Minister of Agriculture, Maritime Fisheries, Rural Development, and Water and Forests
- Incumbent
- Assumed office 7 October 2021
- Prime Minister: Aziz Akhannouch
- Preceded by: Aziz Akhannouch

Personal details
- Born: 1957 (age 68–69)
- Alma mater: University of Minnesota (PhD)

= Mohamed Sadiki =

Moroccan politician

Mohamed Sadiki (born 1957) is a Moroccan politician currently serving as the Moroccan Minister of Agriculture, Maritime Fisheries, Rural Development, and Water and Forests. He was appointed as minister on 7 October 2021.

== Education ==
Sadiki holds a Doctor in Agricultural economics from the IAV Hassan II and obtained his PhD from the University of Minnesota in 1990.

== Career ==
In 1984, Sadiki was a teacher and researcher at the Hassan II Agronomic and Veterinary Institute. From 2005 until 2009, he served as director of the scientific research and doctoral training. In addition, he was in charge of administrative affairs at the institute from 2007 until 2008. In 2009, he was appointed Director General of the Hassan II Agronomic and Veterinary Institute, where he was also a professor of genetics. Additionally, Sadiki has been on the board of directors of the International Platform for Agrobiodiversity Research, a member of the Centre de coopération internationale en recherche agronomique pour le développement (CIRAD), and the president of the Board of Directors of the Centre International de Hautes Etudes Agronomiques Méditerranéennes (CIHEAM).
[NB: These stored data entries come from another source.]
/-- **The potential `q = div Γ ∗ (v × ω)` read along trajectories is `C¹` on `[0, T) × ℝ³`**:
time partial within `[0, T)` by the previous lemmas, space partial `∇q(X(α,t),t) ∇_αX(α,t)`
with `∇q = v × ω − ∂ₜv` jointly continuous. [cite: MajdaBertozziCUP2002, §2.5 Prop. 2.21 and Prop. 2.23 (p. 70–73)] -/
theorem IsParticleTrajectorySolution.contDiffOn_divPotential_flow (hdiv : IsWeaklyDivFree ω₀) :
    ContDiffOn ℝ 1 (fun p : ℝ × EuclideanSpace ℝ (Fin 3) =>
      ∫ y, fderiv ℝ newtonKernel (X p.1 p.2 - y)
        (cross (lagrangianVelocity ω₀ (X p.1) y) (pushforwardVorticity ω₀ (X p.1) y))) (Ico 0 T ×ˢ univ) := by
  obtain ⟨X', hX'c, hd, -⟩ := hX.hasDeriv
  have hXc : ContinuousOn X (Ico 0 T) := hX.continuousOn
  -- work with the Lagrangian representation
  have hrep : ∀ p ∈ Ico 0 T ×ˢ (univ : Set (EuclideanSpace ℝ (Fin 3))),
      (∫ β, fderiv ℝ newtonKernel (X p.1 p.2 - X p.1 β)
        (crossCLM (lagrangianField ω₀ (X p.1) β) (fderiv ℝ (⇑(X p.1)) β (ω₀ β)))) =
      ∫ y, fderiv ℝ newtonKernel (X p.1 p.2 - y)
        (cross (lagrangianVelocity ω₀ (X p.1) y) (pushforwardVorticity ω₀ (X p.1) y)) :=
    fun p hp => (hX.divPotential_apply_flow (mem_prod.1 hp).1 p.2).symm
  refine ContDiffOn.congr ?_ fun p hp => (hrep p hp).symm
  -- the gradient field `∇q(t, y)` is jointly continuous
  have hG := hX.continuousOn_gradient_divPotential hγ hγ1 hω hωs hdiv
  have hflow : ContinuousOn (fun p : ℝ × EuclideanSpace ℝ (Fin 3) => X p.1 p.2) (Ico 0 T ×ˢ univ) :=
    C1HolderMap.continuousOn_eval_curve hXc
  have hGX : ContinuousOn (fun p : ℝ × EuclideanSpace ℝ (Fin 3) =>
      gradient (fun x => ∫ y, fderiv ℝ newtonKernel (x - y)
        (cross (lagrangianVelocity ω₀ (X p.1) y) (pushforwardVorticity ω₀ (X p.1) y))) (X p.1 p.2)) (Ico 0 T ×ˢ univ) :=
    hG.comp (continuousOn_fst.prodMk hflow) fun p hp => mem_prod.2 ⟨(mem_prod.1 hp).1, mem_univ _⟩
  -- space partials
  have hq1 : ∀ t ∈ Ico 0 T, ContDiff ℝ 1 (fun x => ∫ y, fderiv ℝ newtonKernel (x - y)
      (cross (lagrangianVelocity ω₀ (X t) y) (pushforwardVorticity ω₀ (X t) y))) := by
    intro t ht
    obtain ⟨Ch, Mh, hH, hhs, -, -, -⟩ := exists_cross_data hγ (X t) (hX.bijective t ht) (hX.volumePreserving t ht)
      hω hωs hγ1.le
    exact contDiff_integral_fderiv_newtonKernel_apply hH hγ hγ1 hhs
  have h₂ : ∀ p ∈ Ico 0 T ×ˢ (univ : Set (EuclideanSpace ℝ (Fin 3))), HasFDerivAt
      (fun b => ∫ β, fderiv ℝ newtonKernel (X p.1 b - X p.1 β)
        (crossCLM (lagrangianField ω₀ (X p.1) β) (fderiv ℝ (⇑(X p.1)) β (ω₀ β))))
      ((innerSL ℝ (gradient (fun x => ∫ y, fderiv ℝ newtonKernel (x - y)
        (cross (lagrangianVelocity ω₀ (X p.1) y) (pushforwardVorticity ω₀ (X p.1) y))) (X p.1 p.2))).comp
        (fderiv ℝ (⇑(X p.1)) p.2)) p.2 := by
    intro p hp
    have ht : p.1 ∈ Ico 0 T := (mem_prod.1 hp).1
    have e : (fun b => ∫ β, fderiv ℝ newtonKernel (X p.1 b - X p.1 β)
        (crossCLM (lagrangianField ω₀ (X p.1) β) (fderiv ℝ (⇑(X p.1)) β (ω₀ β)))) =
        (fun x => ∫ y, fderiv ℝ newtonKernel (x - y)
          (cross (lagrangianVelocity ω₀ (X p.1) y) (pushforwardVorticity ω₀ (X p.1) y))) ∘ ⇑(X p.1) := by
      funext b
      exact (hX.divPotential_apply_flow ht b).symm
    rw [e]
    have hq := ((hq1 p.1 ht).differentiable one_ne_zero (X p.1 p.2)).hasFDerivAt
    rw [fderiv_eq_innerSL_gradient] at hq
    exact hq.comp p.2 ((X p.1).differentiable p.2).hasFDerivAt
  have hc₂ : ContinuousOn (fun p : ℝ × EuclideanSpace ℝ (Fin 3) =>
      (innerSL ℝ (gradient (fun x => ∫ y, fderiv ℝ newtonKernel (x - y)
        (cross (lagrangianVelocity ω₀ (X p.1) y) (pushforwardVorticity ω₀ (X p.1) y))) (X p.1 p.2))).comp
        (fderiv ℝ (⇑(X p.1)) p.2)) (Ico 0 T ×ˢ univ) :=
    ((innerSL ℝ).continuous.comp_continuousOn hGX).clm_comp (C1HolderMap.continuousOn_fderiv_eval_curve hXc)
  -- time partials and assembly
  have hDc := hX.continuousOn_divPotentialDeriv_flow hγ hγ1 hω hωs hd hX'c
  have h := Calculus.contDiffOn_succ_of_partial_within
    (f := fun p : ℝ × EuclideanSpace ℝ (Fin 3) => ∫ β, fderiv ℝ newtonKernel (X p.1 p.2 - X p.1 β)
        (crossCLM (lagrangianField ω₀ (X p.1) β) (fderiv ℝ (⇑(X p.1)) β (ω₀ β))))
    (convex_Ico 0 T) (uniqueDiffOn_Ico 0 T) (n := 0)
    (f₁ := fun p => (1 : ℝ →L[ℝ] ℝ).smulRight
      (∫ β, ((fderiv ℝ (fun z => fderiv ℝ newtonKernel z) (X p.1 p.2 - X p.1 β) (X' p.1 p.2 - X' p.1 β))
          (crossCLM (lagrangianField ω₀ (X p.1) β) (fderiv ℝ (⇑(X p.1)) β (ω₀ β))) +
        fderiv ℝ newtonKernel (X p.1 p.2 - X p.1 β)
          (crossCLM (timeDerivWithin (Ico 0 T) (fun s => lagrangianField ω₀ (X s)) p.1 β) (fderiv ℝ (⇑(X p.1)) β (ω₀ β)) +
            crossCLM (lagrangianField ω₀ (X p.1) β) (fderiv ℝ (lagrangianField ω₀ (X p.1)) β (ω₀ β))))))
    (f₂ := fun p => (innerSL ℝ (gradient (fun x => ∫ y, fderiv ℝ newtonKernel (x - y)
        (cross (lagrangianVelocity ω₀ (X p.1) y) (pushforwardVorticity ω₀ (X p.1) y))) (X p.1 p.2))).comp
        (fderiv ℝ (⇑(X p.1)) p.2))
    (fun p hp => (hX.hasDerivWithinAt_divPotential_flow hγ hγ1 hω hωs hd hX'c (mem_prod.1 hp).1 p.2).hasFDerivWithinAt)
    h₂ (contDiffOn_zero.2 (C1HolderMap.continuousOn_smulRight_one hDc)) (contDiffOn_zero.2 hc₂)
  simpa using h

/-- **The potential `q(x, t) = ∫ DΓ(x − y)(v × ω)(y, t) dy` is `C¹` jointly on `[0, T) × ℝ³`**
(`q = (q ∘ flow) ∘ (inverse flow)` with both factors `C¹`). [cite: MajdaBertozziCUP2002, §2.5 Prop. 2.21 and Prop. 2.23 (p. 70–73)] -/
theorem IsParticleTrajectorySolution.contDiffOn_divPotential (hdiv : IsWeaklyDivFree ω₀) :
    ContDiffOn ℝ 1 (fun p : ℝ × EuclideanSpace ℝ (Fin 3) =>
      ∫ y, fderiv ℝ newtonKernel (p.2 - y)
        (cross (lagrangianVelocity ω₀ (X p.1) y) (pushforwardVorticity ω₀ (X p.1) y))) (Ico 0 T ×ˢ univ) := by
  obtain ⟨C₀, hC₀⟩ := id hω
  have hωcont : Continuous ω₀ := hC₀.continuous hγ
  have hR := hX.contDiffOn_divPotential_flow hγ hγ1 hω hωs hdiv
  have hΨ := hX.contDiffOn_invFun hγ hγ1.le
  have h := contDiffOn_comp_invFun_curve
    (Λ := fun p : ℝ × EuclideanSpace ℝ (Fin 3) => ∫ y, fderiv ℝ newtonKernel (X p.1 p.2 - y)
      (cross (lagrangianVelocity ω₀ (X p.1) y) (pushforwardVorticity ω₀ (X p.1) y))) hR hΨ
  refine h.congr fun p hp => ?_
  simp only
  rw [apply_invFun_curve hγ hγ1.le hX.volumePreserving (mem_prod.1 hp).1]

/-- **The pressure `p = div Γ ∗ (v × ω) − ½|v|²` is `C¹` jointly on `[0, T) × ℝ³`** — the
space–time regularity clause of the solution class for the pressure of Prop. 2.23. [cite: MajdaBertozziCUP2002, §2.5 Prop. 2.21 and Prop. 2.23 (p. 70–73)] -/
theorem IsParticleTrajectorySolution.contDiffOn_pressure (hdiv : IsWeaklyDivFree ω₀) :
    ContDiffOn ℝ 1 (uncurry fun t x => (∫ y, fderiv ℝ newtonKernel (x - y)
        (cross (lagrangianVelocity ω₀ (X t) y) (pushforwardVorticity ω₀ (X t) y))) -
        ‖lagrangianVelocity ω₀ (X t) x‖ ^ 2 / 2) (Ico 0 T ×ˢ univ) := by
  obtain ⟨C₀, hC₀⟩ := id hω
  have hωcont : Continuous ω₀ := hC₀.continuous hγ
  have hv := hX.contDiffOn_lagrangianVelocity hγ hγ1.le hωcont hωs
  have hq := hX.contDiffOn_divPotential hγ hγ1 hω hωs hdiv
  exact hq.sub ((hv.norm_sq ℝ).div_const 2)

end Solution

end Literature.Analysis.FluidPDE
Since 2000, Sadiki has been an expert at the International Plant Genetic Resources Institute (IPGRI) and at the Agence nationale de la recherche (ANR), since 2010.

In 2013, Sadiki was appointed Secretary General of the Ministry of Agriculture, Maritime Fisheries, Rural Development, and Water and Forests.

Since 7 October 2021, Sadiki has been the Minister of Agriculture, Maritime Fisheries, Rural Development, and Water and Forests.